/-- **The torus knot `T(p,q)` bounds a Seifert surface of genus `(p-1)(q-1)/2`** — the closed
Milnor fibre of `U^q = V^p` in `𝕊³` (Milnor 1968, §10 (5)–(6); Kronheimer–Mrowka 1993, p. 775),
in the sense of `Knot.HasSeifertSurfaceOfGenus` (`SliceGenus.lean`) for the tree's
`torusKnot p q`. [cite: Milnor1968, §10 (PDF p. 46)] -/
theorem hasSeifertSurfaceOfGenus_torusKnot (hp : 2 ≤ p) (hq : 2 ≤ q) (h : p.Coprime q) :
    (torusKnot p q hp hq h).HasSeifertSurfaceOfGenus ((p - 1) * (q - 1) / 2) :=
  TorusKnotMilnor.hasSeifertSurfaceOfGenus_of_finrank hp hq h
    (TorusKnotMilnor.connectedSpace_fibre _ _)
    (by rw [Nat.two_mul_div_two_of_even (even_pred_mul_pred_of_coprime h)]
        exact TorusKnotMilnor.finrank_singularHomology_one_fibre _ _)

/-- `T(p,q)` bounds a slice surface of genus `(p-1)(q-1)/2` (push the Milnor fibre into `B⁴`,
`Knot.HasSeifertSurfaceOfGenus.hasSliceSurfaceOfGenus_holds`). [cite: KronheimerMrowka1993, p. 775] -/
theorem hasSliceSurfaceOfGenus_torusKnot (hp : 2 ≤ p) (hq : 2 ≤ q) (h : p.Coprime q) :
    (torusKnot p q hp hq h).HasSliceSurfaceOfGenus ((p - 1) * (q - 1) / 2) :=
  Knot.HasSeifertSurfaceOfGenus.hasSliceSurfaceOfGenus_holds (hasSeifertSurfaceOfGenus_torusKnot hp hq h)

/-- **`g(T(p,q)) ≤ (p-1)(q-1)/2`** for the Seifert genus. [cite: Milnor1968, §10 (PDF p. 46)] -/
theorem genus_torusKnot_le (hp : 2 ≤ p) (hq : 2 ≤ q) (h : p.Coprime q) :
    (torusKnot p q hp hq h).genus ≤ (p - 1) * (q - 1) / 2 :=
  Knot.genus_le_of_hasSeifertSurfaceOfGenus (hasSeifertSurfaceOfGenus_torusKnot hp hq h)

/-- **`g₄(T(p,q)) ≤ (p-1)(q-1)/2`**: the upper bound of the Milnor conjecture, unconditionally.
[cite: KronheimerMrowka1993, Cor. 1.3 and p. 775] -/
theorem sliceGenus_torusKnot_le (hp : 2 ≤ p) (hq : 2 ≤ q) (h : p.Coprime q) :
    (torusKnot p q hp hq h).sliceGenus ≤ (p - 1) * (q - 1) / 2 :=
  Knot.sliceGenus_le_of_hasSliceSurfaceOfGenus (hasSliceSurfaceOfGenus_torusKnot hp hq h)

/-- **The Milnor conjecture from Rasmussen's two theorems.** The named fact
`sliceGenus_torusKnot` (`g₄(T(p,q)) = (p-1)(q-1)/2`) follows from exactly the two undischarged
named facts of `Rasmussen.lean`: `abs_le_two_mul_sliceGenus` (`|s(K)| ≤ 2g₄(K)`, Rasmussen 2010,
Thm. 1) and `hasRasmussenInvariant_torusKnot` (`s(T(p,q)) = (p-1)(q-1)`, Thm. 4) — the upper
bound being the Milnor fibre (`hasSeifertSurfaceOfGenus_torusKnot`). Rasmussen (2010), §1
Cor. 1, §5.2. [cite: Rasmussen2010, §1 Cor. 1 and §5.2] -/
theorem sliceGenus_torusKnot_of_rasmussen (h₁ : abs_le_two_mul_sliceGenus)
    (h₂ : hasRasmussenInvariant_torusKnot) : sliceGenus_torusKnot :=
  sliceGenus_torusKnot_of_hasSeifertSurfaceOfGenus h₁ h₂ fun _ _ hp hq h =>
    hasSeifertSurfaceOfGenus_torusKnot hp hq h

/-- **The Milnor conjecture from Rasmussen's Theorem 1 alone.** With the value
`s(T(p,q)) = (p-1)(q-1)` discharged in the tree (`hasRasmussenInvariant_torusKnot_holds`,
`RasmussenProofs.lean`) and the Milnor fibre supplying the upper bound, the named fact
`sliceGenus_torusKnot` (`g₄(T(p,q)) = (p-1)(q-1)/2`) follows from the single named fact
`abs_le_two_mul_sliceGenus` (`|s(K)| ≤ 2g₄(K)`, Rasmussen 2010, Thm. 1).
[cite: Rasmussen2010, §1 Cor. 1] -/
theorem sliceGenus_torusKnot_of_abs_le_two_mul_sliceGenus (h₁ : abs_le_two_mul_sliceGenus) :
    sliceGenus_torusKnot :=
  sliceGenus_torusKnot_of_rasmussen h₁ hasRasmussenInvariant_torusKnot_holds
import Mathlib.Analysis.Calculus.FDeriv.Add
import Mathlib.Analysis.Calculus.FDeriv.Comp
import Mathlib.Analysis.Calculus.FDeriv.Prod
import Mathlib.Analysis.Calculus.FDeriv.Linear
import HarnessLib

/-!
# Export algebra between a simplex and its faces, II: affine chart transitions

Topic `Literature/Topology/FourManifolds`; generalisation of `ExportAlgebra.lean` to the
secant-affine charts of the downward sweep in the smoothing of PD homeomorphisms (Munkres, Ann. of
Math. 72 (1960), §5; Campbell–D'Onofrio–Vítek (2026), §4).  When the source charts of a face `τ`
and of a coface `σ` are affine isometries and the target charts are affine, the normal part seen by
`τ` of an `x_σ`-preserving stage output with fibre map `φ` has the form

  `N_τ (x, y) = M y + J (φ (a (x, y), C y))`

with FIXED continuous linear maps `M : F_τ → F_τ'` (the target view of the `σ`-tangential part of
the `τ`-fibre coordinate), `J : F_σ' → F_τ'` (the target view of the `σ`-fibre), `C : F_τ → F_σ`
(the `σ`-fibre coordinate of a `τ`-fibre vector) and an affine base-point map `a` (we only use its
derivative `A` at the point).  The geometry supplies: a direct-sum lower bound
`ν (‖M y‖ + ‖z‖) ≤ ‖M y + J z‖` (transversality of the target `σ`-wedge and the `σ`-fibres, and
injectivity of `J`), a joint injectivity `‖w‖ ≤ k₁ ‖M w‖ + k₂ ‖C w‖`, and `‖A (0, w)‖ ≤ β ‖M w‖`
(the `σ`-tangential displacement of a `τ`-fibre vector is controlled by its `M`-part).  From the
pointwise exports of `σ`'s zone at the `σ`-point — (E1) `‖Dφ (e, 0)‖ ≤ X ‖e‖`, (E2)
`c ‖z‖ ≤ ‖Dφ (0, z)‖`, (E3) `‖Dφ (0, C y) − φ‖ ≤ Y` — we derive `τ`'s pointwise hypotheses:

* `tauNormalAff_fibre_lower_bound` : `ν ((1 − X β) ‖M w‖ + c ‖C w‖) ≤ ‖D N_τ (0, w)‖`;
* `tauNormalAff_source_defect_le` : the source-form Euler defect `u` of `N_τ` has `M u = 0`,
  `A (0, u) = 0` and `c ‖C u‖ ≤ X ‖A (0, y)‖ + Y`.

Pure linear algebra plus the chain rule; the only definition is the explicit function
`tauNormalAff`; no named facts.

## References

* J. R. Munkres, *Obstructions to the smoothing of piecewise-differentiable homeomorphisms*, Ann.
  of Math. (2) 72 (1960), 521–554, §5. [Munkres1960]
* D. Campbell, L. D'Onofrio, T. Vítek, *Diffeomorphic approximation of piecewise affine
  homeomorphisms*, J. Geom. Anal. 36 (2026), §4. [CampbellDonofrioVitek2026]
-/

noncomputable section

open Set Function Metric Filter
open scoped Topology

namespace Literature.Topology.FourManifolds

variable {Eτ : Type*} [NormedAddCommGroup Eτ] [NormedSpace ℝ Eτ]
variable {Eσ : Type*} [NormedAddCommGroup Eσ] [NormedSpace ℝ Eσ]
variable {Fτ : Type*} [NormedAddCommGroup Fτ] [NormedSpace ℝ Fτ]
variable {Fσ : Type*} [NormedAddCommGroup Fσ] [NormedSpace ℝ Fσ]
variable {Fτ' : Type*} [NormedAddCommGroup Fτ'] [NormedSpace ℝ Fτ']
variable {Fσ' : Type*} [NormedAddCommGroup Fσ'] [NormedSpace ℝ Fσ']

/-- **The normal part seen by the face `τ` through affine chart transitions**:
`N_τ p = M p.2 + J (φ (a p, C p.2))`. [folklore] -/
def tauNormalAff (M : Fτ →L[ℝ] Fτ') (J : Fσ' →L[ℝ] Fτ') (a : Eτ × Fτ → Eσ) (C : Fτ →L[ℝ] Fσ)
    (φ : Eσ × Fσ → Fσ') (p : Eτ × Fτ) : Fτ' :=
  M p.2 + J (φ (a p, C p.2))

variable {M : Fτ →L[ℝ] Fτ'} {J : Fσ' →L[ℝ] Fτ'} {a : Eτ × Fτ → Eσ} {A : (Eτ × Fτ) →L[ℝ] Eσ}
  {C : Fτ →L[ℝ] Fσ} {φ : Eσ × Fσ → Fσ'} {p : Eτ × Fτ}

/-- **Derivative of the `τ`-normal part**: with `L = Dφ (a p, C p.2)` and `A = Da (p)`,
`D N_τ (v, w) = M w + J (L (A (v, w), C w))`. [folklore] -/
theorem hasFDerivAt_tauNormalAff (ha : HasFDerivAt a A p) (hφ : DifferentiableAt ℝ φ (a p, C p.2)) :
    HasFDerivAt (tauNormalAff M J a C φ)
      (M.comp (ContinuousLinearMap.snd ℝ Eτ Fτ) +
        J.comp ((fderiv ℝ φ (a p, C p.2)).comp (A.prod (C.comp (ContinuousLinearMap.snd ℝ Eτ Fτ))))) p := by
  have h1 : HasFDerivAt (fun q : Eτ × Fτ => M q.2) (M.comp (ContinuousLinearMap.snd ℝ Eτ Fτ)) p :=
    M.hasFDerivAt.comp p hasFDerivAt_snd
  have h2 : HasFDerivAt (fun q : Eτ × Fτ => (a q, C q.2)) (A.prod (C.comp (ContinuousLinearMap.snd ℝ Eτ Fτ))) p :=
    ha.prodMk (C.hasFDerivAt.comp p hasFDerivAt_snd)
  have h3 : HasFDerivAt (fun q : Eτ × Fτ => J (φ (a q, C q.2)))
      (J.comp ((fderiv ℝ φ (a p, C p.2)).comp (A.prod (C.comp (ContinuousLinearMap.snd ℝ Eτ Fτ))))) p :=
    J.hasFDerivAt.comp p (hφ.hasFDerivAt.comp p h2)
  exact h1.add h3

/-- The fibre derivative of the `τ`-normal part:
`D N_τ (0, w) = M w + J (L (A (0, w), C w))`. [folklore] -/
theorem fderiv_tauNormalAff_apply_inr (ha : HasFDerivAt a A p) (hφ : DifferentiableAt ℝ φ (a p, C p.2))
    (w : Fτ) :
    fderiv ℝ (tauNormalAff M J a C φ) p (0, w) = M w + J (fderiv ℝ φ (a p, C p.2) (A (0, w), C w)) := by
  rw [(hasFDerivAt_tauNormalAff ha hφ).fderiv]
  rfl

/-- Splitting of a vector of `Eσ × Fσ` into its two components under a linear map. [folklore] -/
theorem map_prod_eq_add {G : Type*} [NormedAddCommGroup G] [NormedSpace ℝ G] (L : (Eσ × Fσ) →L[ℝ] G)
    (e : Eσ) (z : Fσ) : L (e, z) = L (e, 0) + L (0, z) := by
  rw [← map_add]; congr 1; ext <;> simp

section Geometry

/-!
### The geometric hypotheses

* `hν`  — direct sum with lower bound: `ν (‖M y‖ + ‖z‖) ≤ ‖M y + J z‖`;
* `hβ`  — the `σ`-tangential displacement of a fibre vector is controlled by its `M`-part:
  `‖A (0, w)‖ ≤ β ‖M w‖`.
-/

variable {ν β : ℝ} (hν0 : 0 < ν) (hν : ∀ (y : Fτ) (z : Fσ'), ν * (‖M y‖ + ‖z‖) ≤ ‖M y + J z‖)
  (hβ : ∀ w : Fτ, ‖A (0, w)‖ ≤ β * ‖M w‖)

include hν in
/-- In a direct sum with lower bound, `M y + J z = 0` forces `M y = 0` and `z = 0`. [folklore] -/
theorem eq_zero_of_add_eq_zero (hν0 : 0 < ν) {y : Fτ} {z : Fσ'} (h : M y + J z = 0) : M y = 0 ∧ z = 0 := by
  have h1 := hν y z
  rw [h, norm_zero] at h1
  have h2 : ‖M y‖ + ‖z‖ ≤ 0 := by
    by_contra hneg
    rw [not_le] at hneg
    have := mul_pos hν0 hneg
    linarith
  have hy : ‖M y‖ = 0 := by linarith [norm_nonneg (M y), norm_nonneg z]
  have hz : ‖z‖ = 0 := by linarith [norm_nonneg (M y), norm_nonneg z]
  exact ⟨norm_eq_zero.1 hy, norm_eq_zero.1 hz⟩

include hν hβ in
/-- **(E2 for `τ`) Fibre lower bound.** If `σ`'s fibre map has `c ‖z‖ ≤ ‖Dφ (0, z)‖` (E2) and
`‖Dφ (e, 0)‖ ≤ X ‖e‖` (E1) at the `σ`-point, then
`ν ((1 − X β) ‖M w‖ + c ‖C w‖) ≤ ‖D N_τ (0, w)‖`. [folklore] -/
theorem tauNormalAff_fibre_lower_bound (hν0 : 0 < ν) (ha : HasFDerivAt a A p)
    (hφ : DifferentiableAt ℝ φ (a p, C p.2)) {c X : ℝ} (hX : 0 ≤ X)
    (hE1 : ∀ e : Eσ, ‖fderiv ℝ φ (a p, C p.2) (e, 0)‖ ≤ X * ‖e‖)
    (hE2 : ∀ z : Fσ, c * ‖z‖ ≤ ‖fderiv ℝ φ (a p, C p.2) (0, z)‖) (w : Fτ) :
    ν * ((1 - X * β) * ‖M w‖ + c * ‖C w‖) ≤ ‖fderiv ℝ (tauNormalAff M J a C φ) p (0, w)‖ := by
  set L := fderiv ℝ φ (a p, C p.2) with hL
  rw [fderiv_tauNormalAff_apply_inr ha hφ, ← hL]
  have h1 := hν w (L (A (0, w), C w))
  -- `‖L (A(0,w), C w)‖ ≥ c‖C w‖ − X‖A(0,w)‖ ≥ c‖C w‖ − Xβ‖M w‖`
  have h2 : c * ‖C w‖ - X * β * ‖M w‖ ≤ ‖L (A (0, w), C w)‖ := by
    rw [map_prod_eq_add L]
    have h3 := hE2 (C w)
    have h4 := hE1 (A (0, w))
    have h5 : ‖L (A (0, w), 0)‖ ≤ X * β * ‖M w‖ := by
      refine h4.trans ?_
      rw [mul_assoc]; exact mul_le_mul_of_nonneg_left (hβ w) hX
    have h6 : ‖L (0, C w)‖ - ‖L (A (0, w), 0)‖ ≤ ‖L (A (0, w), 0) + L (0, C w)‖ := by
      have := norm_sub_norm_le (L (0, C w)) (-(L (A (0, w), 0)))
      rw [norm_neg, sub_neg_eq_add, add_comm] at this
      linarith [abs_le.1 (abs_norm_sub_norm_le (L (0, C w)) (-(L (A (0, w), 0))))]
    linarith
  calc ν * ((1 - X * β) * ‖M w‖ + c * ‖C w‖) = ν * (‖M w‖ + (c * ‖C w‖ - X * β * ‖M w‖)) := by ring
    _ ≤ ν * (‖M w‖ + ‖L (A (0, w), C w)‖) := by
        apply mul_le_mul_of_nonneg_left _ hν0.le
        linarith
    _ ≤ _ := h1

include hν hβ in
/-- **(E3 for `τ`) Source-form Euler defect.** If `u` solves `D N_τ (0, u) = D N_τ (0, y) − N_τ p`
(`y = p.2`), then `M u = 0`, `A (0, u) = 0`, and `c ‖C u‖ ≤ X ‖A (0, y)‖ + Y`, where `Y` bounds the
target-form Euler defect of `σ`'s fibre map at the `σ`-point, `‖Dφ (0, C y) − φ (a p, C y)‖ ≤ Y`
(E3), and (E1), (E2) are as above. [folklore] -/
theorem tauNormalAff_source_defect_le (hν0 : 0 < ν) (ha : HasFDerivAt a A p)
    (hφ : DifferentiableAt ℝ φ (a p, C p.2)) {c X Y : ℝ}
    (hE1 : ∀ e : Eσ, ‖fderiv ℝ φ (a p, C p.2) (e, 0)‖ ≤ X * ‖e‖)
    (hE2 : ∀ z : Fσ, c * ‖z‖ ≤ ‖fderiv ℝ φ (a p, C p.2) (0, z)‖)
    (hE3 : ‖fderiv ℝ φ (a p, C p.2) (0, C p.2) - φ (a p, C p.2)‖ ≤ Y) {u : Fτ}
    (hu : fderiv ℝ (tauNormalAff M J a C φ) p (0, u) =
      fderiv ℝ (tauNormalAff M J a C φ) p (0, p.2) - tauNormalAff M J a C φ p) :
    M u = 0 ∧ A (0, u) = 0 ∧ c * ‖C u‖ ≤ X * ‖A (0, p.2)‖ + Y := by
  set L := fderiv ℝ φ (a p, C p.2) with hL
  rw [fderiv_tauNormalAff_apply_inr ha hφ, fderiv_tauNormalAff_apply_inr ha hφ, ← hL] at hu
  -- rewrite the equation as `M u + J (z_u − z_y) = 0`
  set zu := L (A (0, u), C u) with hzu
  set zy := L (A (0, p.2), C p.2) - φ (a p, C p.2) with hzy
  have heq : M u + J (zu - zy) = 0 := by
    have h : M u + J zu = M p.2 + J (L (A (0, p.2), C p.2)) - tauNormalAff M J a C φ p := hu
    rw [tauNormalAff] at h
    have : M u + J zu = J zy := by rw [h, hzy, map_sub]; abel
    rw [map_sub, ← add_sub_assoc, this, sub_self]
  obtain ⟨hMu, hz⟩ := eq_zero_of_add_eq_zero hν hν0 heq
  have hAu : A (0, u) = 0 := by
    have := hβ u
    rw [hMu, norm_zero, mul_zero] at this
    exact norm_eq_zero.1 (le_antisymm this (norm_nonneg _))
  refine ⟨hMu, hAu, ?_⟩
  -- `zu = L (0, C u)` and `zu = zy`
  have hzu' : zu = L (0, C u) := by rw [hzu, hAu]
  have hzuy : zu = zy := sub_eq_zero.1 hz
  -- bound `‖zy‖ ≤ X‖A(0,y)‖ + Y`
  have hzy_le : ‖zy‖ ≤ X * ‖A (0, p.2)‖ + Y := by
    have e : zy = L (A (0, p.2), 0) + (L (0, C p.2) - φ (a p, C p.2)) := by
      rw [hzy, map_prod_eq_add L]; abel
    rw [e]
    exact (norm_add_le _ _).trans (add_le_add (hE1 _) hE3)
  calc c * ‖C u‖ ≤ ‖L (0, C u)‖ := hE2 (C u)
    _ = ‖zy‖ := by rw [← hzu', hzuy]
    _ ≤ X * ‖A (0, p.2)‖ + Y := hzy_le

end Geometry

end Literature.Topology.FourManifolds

*****

◆ What to work on ◆
Look above for the line holding "KronheimerMrowka1993, p. 775] -/" and the line holding "named facts of", then output exactly those two lines and every line between them, nothing more.

◆ Result for this exercise ◆
`Knot.HasSeifertSurfaceOfGenus.hasSliceSurfaceOfGenus_holds`). [cite: KronheimerMrowka1993, p. 775] -/
theorem hasSliceSurfaceOfGenus_torusKnot (hp : 2 ≤ p) (hq : 2 ≤ q) (h : p.Coprime q) :
    (torusKnot p q hp hq h).HasSliceSurfaceOfGenus ((p - 1) * (q - 1) / 2) :=
  Knot.HasSeifertSurfaceOfGenus.hasSliceSurfaceOfGenus_holds (hasSeifertSurfaceOfGenus_torusKnot hp hq h)

/-- **`g(T(p,q)) ≤ (p-1)(q-1)/2`** for the Seifert genus. [cite: Milnor1968, §10 (PDF p. 46)] -/
theorem genus_torusKnot_le (hp : 2 ≤ p) (hq : 2 ≤ q) (h : p.Coprime q) :
    (torusKnot p q hp hq h).genus ≤ (p - 1) * (q - 1) / 2 :=
  Knot.genus_le_of_hasSeifertSurfaceOfGenus (hasSeifertSurfaceOfGenus_torusKnot hp hq h)

/-- **`g₄(T(p,q)) ≤ (p-1)(q-1)/2`**: the upper bound of the Milnor conjecture, unconditionally.
[cite: KronheimerMrowka1993, Cor. 1.3 and p. 775] -/
theorem sliceGenus_torusKnot_le (hp : 2 ≤ p) (hq : 2 ≤ q) (h : p.Coprime q) :
    (torusKnot p q hp hq h).sliceGenus ≤ (p - 1) * (q - 1) / 2 :=
  Knot.sliceGenus_le_of_hasSliceSurfaceOfGenus (hasSliceSurfaceOfGenus_torusKnot hp hq h)

/-- **The Milnor conjecture from Rasmussen's two theorems.** The named fact
`sliceGenus_torusKnot` (`g₄(T(p,q)) = (p-1)(q-1)/2`) follows from exactly the two undischarged
named facts of `Rasmussen.lean`: `abs_le_two_mul_sliceGenus` (`|s(K)| ≤ 2g₄(K)`, Rasmussen 2010,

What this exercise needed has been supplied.